TASK STATEMENT —
A verbatim reproduction of the lines below, from the line containing "top list a permutation" through the line containing "Literature.NumberTheory.EllipticCurves.ModularForms", both ends included, is the whole required output.

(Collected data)
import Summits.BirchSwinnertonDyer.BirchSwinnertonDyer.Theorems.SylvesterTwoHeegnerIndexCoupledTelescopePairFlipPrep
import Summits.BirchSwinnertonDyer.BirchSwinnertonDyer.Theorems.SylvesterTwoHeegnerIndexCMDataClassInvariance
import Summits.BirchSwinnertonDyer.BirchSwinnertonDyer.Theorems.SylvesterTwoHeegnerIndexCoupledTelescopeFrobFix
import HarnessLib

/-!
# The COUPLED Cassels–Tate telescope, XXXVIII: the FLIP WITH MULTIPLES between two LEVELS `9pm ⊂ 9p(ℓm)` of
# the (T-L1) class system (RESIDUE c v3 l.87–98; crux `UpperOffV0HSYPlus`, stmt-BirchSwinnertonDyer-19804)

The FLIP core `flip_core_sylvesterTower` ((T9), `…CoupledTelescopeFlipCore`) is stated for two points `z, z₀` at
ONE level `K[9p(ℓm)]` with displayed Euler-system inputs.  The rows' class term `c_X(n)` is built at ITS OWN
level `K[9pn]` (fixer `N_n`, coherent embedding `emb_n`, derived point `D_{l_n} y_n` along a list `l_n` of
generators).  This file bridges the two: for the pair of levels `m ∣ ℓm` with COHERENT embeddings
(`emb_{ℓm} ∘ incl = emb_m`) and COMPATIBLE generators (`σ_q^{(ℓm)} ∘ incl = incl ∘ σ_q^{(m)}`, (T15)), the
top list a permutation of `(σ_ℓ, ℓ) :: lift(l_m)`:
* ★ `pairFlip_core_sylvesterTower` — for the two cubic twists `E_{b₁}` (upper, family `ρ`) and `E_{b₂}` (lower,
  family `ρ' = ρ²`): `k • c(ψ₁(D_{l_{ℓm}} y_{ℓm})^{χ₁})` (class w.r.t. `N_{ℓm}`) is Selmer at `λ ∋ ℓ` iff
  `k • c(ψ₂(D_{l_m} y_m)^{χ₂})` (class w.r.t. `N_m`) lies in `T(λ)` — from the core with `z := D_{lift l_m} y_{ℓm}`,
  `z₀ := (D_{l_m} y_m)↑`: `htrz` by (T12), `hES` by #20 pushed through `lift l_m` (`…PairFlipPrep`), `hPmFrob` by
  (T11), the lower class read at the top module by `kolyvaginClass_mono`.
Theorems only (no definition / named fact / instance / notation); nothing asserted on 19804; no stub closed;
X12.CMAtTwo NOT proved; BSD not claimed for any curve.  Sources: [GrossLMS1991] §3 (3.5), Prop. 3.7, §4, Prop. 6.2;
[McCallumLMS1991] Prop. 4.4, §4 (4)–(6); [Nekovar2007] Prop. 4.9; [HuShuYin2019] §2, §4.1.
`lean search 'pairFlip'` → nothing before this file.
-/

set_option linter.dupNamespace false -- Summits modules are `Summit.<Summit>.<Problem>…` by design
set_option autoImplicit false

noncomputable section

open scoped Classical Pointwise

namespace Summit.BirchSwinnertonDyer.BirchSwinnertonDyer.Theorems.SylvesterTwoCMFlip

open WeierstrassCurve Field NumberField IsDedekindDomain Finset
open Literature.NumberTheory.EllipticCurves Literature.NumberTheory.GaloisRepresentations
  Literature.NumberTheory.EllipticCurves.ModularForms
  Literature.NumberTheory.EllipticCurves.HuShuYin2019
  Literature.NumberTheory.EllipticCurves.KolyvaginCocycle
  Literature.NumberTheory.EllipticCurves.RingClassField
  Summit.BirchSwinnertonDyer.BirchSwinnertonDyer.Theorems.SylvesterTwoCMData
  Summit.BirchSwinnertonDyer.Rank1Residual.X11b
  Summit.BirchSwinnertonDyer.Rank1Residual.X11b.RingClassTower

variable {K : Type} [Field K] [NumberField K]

--

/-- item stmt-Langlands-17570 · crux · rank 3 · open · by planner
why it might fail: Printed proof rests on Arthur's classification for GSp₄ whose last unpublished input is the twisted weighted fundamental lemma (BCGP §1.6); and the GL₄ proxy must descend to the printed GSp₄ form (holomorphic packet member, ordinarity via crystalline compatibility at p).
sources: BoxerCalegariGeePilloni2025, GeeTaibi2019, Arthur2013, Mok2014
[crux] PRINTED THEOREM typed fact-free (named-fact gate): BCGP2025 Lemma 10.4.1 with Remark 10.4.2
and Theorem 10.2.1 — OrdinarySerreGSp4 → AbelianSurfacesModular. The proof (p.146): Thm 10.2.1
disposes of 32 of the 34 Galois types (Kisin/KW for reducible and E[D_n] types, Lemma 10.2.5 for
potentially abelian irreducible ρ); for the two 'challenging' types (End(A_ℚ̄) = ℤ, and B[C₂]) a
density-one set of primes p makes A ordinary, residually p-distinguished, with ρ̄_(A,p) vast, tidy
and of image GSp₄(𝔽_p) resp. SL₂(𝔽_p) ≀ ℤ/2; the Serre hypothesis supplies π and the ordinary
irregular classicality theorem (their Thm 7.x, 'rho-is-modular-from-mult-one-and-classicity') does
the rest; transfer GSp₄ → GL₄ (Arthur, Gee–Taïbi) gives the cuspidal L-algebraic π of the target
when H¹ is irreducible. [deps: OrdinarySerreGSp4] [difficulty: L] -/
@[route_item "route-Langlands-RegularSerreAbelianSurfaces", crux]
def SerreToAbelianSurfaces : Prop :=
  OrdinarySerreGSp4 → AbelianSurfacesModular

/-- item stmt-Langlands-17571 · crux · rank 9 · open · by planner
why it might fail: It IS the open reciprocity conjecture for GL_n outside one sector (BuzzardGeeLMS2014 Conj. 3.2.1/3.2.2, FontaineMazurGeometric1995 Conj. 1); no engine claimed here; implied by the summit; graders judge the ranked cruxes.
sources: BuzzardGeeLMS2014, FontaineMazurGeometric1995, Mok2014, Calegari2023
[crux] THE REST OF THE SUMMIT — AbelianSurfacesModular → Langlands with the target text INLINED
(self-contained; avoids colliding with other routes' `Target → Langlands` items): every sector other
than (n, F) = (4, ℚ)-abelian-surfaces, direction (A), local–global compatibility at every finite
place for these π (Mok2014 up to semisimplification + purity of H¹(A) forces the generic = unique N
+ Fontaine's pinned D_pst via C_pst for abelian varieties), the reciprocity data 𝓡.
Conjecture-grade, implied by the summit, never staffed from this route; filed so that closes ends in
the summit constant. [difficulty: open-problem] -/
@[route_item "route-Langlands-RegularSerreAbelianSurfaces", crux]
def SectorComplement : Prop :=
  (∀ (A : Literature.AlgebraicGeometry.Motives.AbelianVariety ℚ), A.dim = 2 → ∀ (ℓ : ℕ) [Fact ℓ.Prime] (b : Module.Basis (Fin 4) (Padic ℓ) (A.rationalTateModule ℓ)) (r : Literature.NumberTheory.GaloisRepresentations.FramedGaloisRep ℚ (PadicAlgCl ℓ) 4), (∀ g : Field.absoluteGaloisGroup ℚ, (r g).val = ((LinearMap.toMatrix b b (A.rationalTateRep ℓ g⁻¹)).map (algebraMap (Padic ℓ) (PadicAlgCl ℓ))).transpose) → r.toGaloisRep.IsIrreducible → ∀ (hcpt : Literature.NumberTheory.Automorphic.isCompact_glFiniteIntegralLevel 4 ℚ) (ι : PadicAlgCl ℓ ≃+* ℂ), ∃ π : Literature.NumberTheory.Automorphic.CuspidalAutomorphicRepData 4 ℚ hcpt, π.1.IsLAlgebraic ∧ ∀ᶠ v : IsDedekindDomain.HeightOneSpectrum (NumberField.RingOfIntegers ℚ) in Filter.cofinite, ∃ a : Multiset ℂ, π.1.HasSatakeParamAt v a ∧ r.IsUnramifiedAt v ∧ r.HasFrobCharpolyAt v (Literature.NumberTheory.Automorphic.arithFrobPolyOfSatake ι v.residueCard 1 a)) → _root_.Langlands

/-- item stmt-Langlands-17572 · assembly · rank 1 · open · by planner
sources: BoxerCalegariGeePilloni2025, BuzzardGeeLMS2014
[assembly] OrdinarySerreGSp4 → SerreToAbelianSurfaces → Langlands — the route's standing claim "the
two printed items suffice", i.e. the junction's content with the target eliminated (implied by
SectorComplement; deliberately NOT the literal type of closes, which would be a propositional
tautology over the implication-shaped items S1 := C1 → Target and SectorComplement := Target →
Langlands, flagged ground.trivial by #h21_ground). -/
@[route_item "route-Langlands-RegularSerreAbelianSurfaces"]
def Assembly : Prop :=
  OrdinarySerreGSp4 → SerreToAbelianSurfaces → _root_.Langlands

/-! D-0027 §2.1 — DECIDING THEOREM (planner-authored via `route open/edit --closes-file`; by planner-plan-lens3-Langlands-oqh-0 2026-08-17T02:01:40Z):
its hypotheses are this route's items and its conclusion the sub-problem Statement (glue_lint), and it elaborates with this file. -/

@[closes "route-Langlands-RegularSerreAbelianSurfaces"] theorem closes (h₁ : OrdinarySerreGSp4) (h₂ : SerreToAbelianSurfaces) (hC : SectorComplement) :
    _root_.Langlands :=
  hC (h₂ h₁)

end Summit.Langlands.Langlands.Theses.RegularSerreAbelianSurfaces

--

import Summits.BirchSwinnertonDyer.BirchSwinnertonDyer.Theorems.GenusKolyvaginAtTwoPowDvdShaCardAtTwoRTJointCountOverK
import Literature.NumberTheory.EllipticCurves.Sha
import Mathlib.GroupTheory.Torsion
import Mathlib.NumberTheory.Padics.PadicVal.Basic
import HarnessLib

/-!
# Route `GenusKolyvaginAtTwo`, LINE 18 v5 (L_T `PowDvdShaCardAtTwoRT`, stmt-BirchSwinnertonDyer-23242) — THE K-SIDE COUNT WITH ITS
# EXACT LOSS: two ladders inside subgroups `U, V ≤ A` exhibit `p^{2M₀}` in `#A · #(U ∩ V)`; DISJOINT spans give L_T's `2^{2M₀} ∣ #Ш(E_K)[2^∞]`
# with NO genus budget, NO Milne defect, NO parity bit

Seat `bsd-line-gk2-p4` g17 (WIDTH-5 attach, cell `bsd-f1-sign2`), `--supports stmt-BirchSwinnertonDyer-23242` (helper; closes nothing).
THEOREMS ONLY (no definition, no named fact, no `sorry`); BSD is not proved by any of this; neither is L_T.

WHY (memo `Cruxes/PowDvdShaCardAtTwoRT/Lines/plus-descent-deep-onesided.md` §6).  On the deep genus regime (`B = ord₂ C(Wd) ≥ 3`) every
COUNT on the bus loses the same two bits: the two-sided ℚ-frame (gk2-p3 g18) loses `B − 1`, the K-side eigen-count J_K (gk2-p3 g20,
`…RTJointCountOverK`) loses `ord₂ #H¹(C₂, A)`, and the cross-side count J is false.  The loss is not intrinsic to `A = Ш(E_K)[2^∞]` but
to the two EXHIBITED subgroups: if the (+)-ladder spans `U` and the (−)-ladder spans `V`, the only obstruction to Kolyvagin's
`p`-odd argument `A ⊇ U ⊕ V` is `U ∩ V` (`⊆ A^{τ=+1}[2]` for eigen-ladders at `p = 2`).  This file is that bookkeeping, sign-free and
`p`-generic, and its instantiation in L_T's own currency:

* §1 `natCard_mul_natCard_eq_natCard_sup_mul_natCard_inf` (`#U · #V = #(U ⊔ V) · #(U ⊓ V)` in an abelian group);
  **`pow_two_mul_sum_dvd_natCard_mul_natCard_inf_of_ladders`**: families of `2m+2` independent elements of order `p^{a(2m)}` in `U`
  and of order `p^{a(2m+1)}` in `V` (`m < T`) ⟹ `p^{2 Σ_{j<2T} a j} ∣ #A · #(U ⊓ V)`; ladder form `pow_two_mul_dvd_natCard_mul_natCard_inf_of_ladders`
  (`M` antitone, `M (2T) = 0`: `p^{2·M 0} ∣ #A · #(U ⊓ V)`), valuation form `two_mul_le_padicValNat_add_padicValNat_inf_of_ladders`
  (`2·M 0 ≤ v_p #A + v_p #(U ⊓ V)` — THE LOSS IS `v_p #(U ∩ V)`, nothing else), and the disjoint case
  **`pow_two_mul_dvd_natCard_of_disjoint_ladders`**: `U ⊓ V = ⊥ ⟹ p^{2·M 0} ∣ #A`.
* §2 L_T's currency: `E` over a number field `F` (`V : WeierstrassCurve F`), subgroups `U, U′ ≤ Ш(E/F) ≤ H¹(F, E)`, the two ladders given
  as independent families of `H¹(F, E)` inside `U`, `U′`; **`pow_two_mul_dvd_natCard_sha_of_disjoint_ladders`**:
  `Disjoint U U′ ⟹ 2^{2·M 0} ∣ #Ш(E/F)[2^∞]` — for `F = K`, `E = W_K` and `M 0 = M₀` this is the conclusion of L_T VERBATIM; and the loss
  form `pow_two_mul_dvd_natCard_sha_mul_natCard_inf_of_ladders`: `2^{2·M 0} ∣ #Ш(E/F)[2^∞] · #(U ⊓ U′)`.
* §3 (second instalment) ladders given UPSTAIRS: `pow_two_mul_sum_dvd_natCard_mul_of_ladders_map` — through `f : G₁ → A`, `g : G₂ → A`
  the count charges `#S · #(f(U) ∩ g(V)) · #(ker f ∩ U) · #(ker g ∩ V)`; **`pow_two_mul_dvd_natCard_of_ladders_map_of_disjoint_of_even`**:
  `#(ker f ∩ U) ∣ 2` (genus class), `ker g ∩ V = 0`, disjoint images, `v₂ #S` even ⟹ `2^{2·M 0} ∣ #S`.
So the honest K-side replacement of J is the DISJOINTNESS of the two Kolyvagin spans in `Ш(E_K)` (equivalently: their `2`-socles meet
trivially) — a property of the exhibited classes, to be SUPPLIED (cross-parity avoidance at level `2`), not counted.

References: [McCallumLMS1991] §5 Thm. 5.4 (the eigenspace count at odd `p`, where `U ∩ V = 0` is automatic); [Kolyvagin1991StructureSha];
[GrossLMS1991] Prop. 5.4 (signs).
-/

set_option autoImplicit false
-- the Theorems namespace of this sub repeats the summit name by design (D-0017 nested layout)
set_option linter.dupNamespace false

ANSWER BOX —
top list a permutation of `(σ_ℓ, ℓ) :: lift(l_m)`:
* ★ `pairFlip_core_sylvesterTower` — for the two cubic twists `E_{b₁}` (upper, family `ρ`) and `E_{b₂}` (lower,
  family `ρ' = ρ²`): `k • c(ψ₁(D_{l_{ℓm}} y_{ℓm})^{χ₁})` (class w.r.t. `N_{ℓm}`) is Selmer at `λ ∋ ℓ` iff
  `k • c(ψ₂(D_{l_m} y_m)^{χ₂})` (class w.r.t. `N_m`) lies in `T(λ)` — from the core with `z := D_{lift l_m} y_{ℓm}`,
  `z₀ := (D_{l_m} y_m)↑`: `htrz` by (T12), `hES` by #20 pushed through `lift l_m` (`…PairFlipPrep`), `hPmFrob` by
  (T11), the lower class read at the top module by `kolyvaginClass_mono`.
Theorems only (no definition / named fact / instance / notation); nothing asserted on 19804; no stub closed;
X12.CMAtTwo NOT proved; BSD not claimed for any curve.  Sources: [GrossLMS1991] §3 (3.5), Prop. 3.7, §4, Prop. 6.2;
[McCallumLMS1991] Prop. 4.4, §4 (4)–(6); [Nekovar2007] Prop. 4.9; [HuShuYin2019] §2, §4.1.
`lean search 'pairFlip'` → nothing before this file.
-/

set_option linter.dupNamespace false -- Summits modules are `Summit.<Summit>.<Problem>…` by design
set_option autoImplicit false

noncomputable section

open scoped Classical Pointwise

namespace Summit.BirchSwinnertonDyer.BirchSwinnertonDyer.Theorems.SylvesterTwoCMFlip

open WeierstrassCurve Field NumberField IsDedekindDomain Finset
open Literature.NumberTheory.EllipticCurves Literature.NumberTheory.GaloisRepresentations
  Literature.NumberTheory.EllipticCurves.ModularForms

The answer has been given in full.